import Summits.QuantumFields.YangMills.Theorems.BalabanUVNodesClustersCore
import Literature.MathematicalPhysics.QuantumFieldTheory.Balaban1983to89.B14NodeKnitRecord9
import Literature.MathematicalPhysics.QuantumFieldTheory.Balaban1983to89.Node00.Record12

/-!
# DAG node N11 — [B14] `Dag.B14_main` ([Balaban1988Convergent] CMP **119** (1988) 243–285: Theorem 1 p. 262, with the Theorem of p. 245 and the
# operation 𝐑 ASSUMED on p. 244) AT NODE 00's STAGE-12 RECORD `Node00.IsRecordOfRecord₁₂C` (`Node00/Record12.lean`): the route's stub
# `YMDAG.UVSplit.S_N11 Rec := AtRecord Rec Dag.B14_main` at `Rec := IsRecordOfRecord₁₂C · N` with the (𝐑) slot DISCHARGED BY THE PIN, the §2-form
# reading `Iff.rfl`, AND THE START (S0) A THEOREM (`Node00.sLaw₁₂_zero`) — N11 at a Stage-12 world = (S1ᵀ) ALONE: the Theorem of p. 245 at the objects of record

Cell `pub-ymgap`, YM-PLAN Track A (HUMAN RULING D-0062), seat `pub-ymgap-dag-n11-d` (R134 fan-out seat N11, strategy s2 «Thm 1 with 𝐑 explicit at the record
now that `Sect2Form` is PINNED — the T-DAY consumer»; director-ym LINE №81 (3) «every ₁₁ module re-instantiates at `Record12`», LINE №82∕№83 (rev 8 at ₁₂)).
[III] = Balaban1988Convergent, [II′] = Balaban1989LargeFieldII.  The Stage-12 twin of seat dag-n11-c's `…BalabanUVNodesN11AtRecord11C` (p450088).

WHY THIS FILE.  At Stage 11 the node's start slot (S0) «under the interval hypothesis `ρ₀` of record has the §2 form at index 0» (`SLaw₁₁ θ P 0`) was
UNSATISFIABLE (the level-0 background map of record read no configuration: `B16Thm1BaseAtRecord11.not_sLaw₁₁_zero`,
`BalabanUVNodesN11AtRecord11Vacuity.b14_main_iff_antecedents_false`), so every Stage-11 knit of N11 was vacuous.  NODE 00's Stage 12 (`Record12`, seat
node00-def-T, FILE 12b) REPAIRS the pin: the level-0 background map is the print's `U₀(𝐖) = 𝐖 0` and the format predicates carry the whole-slot dichotomy
for absent sequences; there `SLaw₁₂ θ P 0` is a THEOREM (`sLaw₁₂_zero`: zero terms, `E_0 = E` of the run, the identity `ρ₀(V₀) = exp[−A(1∕g₀², V₀) − E]` at
every `V₀`), the core's §2 clause IS `SLaw₁₂` (`sect2Form_coreOfRecord₁₂_iff`, `Iff.rfl`) and the record's 𝐑-leaf IS «`∀ k < K, TLaw₁₂ θ P k → SLaw₁₂ θ P (k+1)`»
(`rOperation_upOfRecord₅C_stage12_iff`; [II′] Thm 1's content, node N13's product).  Hence at a Stage-12 world N11 needs no (𝐑) hypothesis, no reading
hypothesis AND NO START HYPOTHESIS: `Dag.B14_main (leavesP w P)` follows from EXACTLY (S1ᵀ) THE THEOREM OF [III] p. 245 AT THE OBJECTS OF RECORD —
«given N11's antecedents `b7 … b11`, the interval hypothesis, the small-field inductive assumptions and the flow control (2.6): for `k < K`, if `ρ_k` of
record has the repaired §2 form then `𝐓ρ_k` of record has the repaired 𝐓-image form» (`SLaw₁₂ θ P k → TLaw₁₂ θ P k`; [III] §1 for `k = 0`, §3 + Thm 2
for `k ≥ 1`) — via the n11-a lineage's construction-generic `B14NodeKnitRecord9.b14_main_at_construction_rhoOfRecord9_along` (slot recursion
`slotsOfRecord_succ`, `rfl`) with `LawsP := SLaw₁₂`, `LawsTP := TLaw₁₂`, `hS9 := Iff.rfl`, `h0 := sLaw₁₂_zero`, `hR :=` the pin.

WHAT THIS FILE PROVES (0 `sorry`, 0 `def`, standard axioms).  §1 POINTED, at Stage-12 parameters `θ` under their provisos `h` and a world `w` with `w.C =
(datumOfRecord₁₂ F N θ h).C`, `w.up P = upOfRecord₅C F N (θ.toStage5₁₂ F N) P`: `rOperation_iff_laws₁₂` (the leaf unfolded), `densitiesDescribed_iff_sLaw₁₂`
(N11's CONCLUSION at `(w, P)` IS «every `ρ_k` of record, `k ≤ K`, has the repaired §2 form»), **`b14_main_at_record₁₂`** (N11 from (S1ᵀ) ALONE),
**`b14_main_iff_at_record₁₂`** (N11 UNFOLDED at ₁₂C, both directions), `sLaw₁₂_all_of_b14_main` (A4 locator: N11 + its antecedent leaves + law transport
YIELD the repaired §2 form of every density of record — NON-VACUOUS at ₁₂: the `k = 0` instance is a theorem, the `k ≥ 1` instances the repaired format laws),
`sLaw₁₂_all_of_tLaw` (Thm 1 [III]'s conclusion along the run from (S1ᵀ) + the leaf's law transport, no world: `B14.inductiveAssumptions_of_thmP245`'s logic at
the objects of record), `sLaw₁₂_all_of_rOpLeaf` (the same from the 𝐑-leaf BY NAME, `DagBinding.ROpLeaf (VOfRecord₁₂ θ P)` — the N11∕N13 junction at ₁₂).  §2 KEYED on `IsRecordOfRecord₁₂C`: `leaf_b7_of_isRecordOfRecord₁₂C`, `guards_of_isRecordOfRecord₁₂C` (in-edges `b4 b5 b7` HOLD at every
run of every Stage-12 record, `Record12` §7's transfers), **`b14_main_of_isRecordOfRecord₁₂C`** (per-(D, w): (S1ᵀ) for every presenting `θ` ⇒ N11 at every run),
**`s_N11_of_refines₁₂C`**, **`s_N11_rec₁₂C`** (`S_N11` AT `IsRecordOfRecord₁₂C · N` ITSELF from (S1ᵀ) alone).  §3 THE (B)-FACE: `thm1Printed_of_b14_main_all`
(generic: N11 at every run of a binding world + its antecedents inside the window ⊢ `B16.Thm1Printed D.C`, Theorem 1's conjunct of the pin (B)),
`thm1Printed_of_isRecordOfRecord₁₂C_of_tLaw` (at a Stage-12 record: (S1ᵀ) + the antecedents ⊢ Thm 1's conjunct — what the route's K1′ witness owes N11).

HONEST FRAMING.  A count-neutral KNIT BY NAME (R429 (4)(i)); N11 is NOT discharged: (S1ᵀ) = [III] Sects. 1–3 + Thm 2 at the slots of record is a DISPLAYED
hypothesis (Bałaban's renormalization-transformation estimates, proved nowhere in the tree for the objects of record); (S0) is NO LONGER a hypothesis (a
theorem of `Record12`); the (𝐑) slot is NOT assumed — it is what the record's leaf SAYS ([II′] Thm 1's content, node N13's product); the in-edges `b8 b9 b10 b11`
(N05 ∕ N06 ∕ N08 ∕ N07), the small-field leaf (N09 ∧ N10) and the flow control stay antecedents AS PRINTED.  `IsRecordOfRecord₁₂C` is NOT known inhabited
(K0′ at rev 8); RIDER №7: `N`-generic (`[NeZero N]`), the route instantiates `F 2`.  LOCATED (dag-ref-H's `Record12` SWEEP note (S3), def-T's JUNK (i)): the
residual 𝐓-weight datum `Zt` of a Stage-12 record is bound only by `ζ0 ≥ 0`, so admissible records with `ζ ≡ 0` exist, at which every §2-form slot of level
`≥ 1` is the zero density and (S1ᵀ) FAILS already at `k = 0` (`SLaw₁₂ θ P 0` holds, `TLaw₁₂ θ P 0` does not); hence the ∀-record forms of §2 are correct
IMPLICATIONS whose hypothesis `step` is dischargeable only over record classes excluding such weights, and THE DISCHARGE CURRENCY FOR N11 IS THE POINTED FORM
`b14_main_at_record₁₂` AT A NON-DEGENERATE PRESENTING `θ` (the witness record of the route's K1′ item) — exactly where [III]'s Theorem of p. 245 is a
statement about Bałaban's operation 𝐓.  One finite four-torus programme at fixed `ε`, Bałaban AS PRINTED with
locators; NOT ℝ⁴, NOT infinite volume, NOT OS, NOT a mass gap, NOT Clay.  Sources: [III] Thm 1 p. 262, Theorem p. 245, p. 244, (2.18) p. 257, (2.23)–(2.42)
pp. 258–261, Thm 2 p. 263, (3.24)–(3.25) p. 270; [II′] Thm 1 p. 355; [Balaban1989LargeFieldI] (0.2)–(0.4) p. 176.
-/

noncomputable section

++++++++

» **Your assignment**: The lines to retype, exactly and only, run from the first line of the material through the line with "# DAG node N11".

» **Response to the task**:
import Summits.QuantumFields.YangMills.Theorems.BalabanUVNodesClustersCore
import Literature.MathematicalPhysics.QuantumFieldTheory.Balaban1983to89.B14NodeKnitRecord9
import Literature.MathematicalPhysics.QuantumFieldTheory.Balaban1983to89.Node00.Record12

/-!
# DAG node N11 — [B14] `Dag.B14_main` ([Balaban1988Convergent] CMP **119** (1988) 243–285: Theorem 1 p. 262, with the Theorem of p. 245 and the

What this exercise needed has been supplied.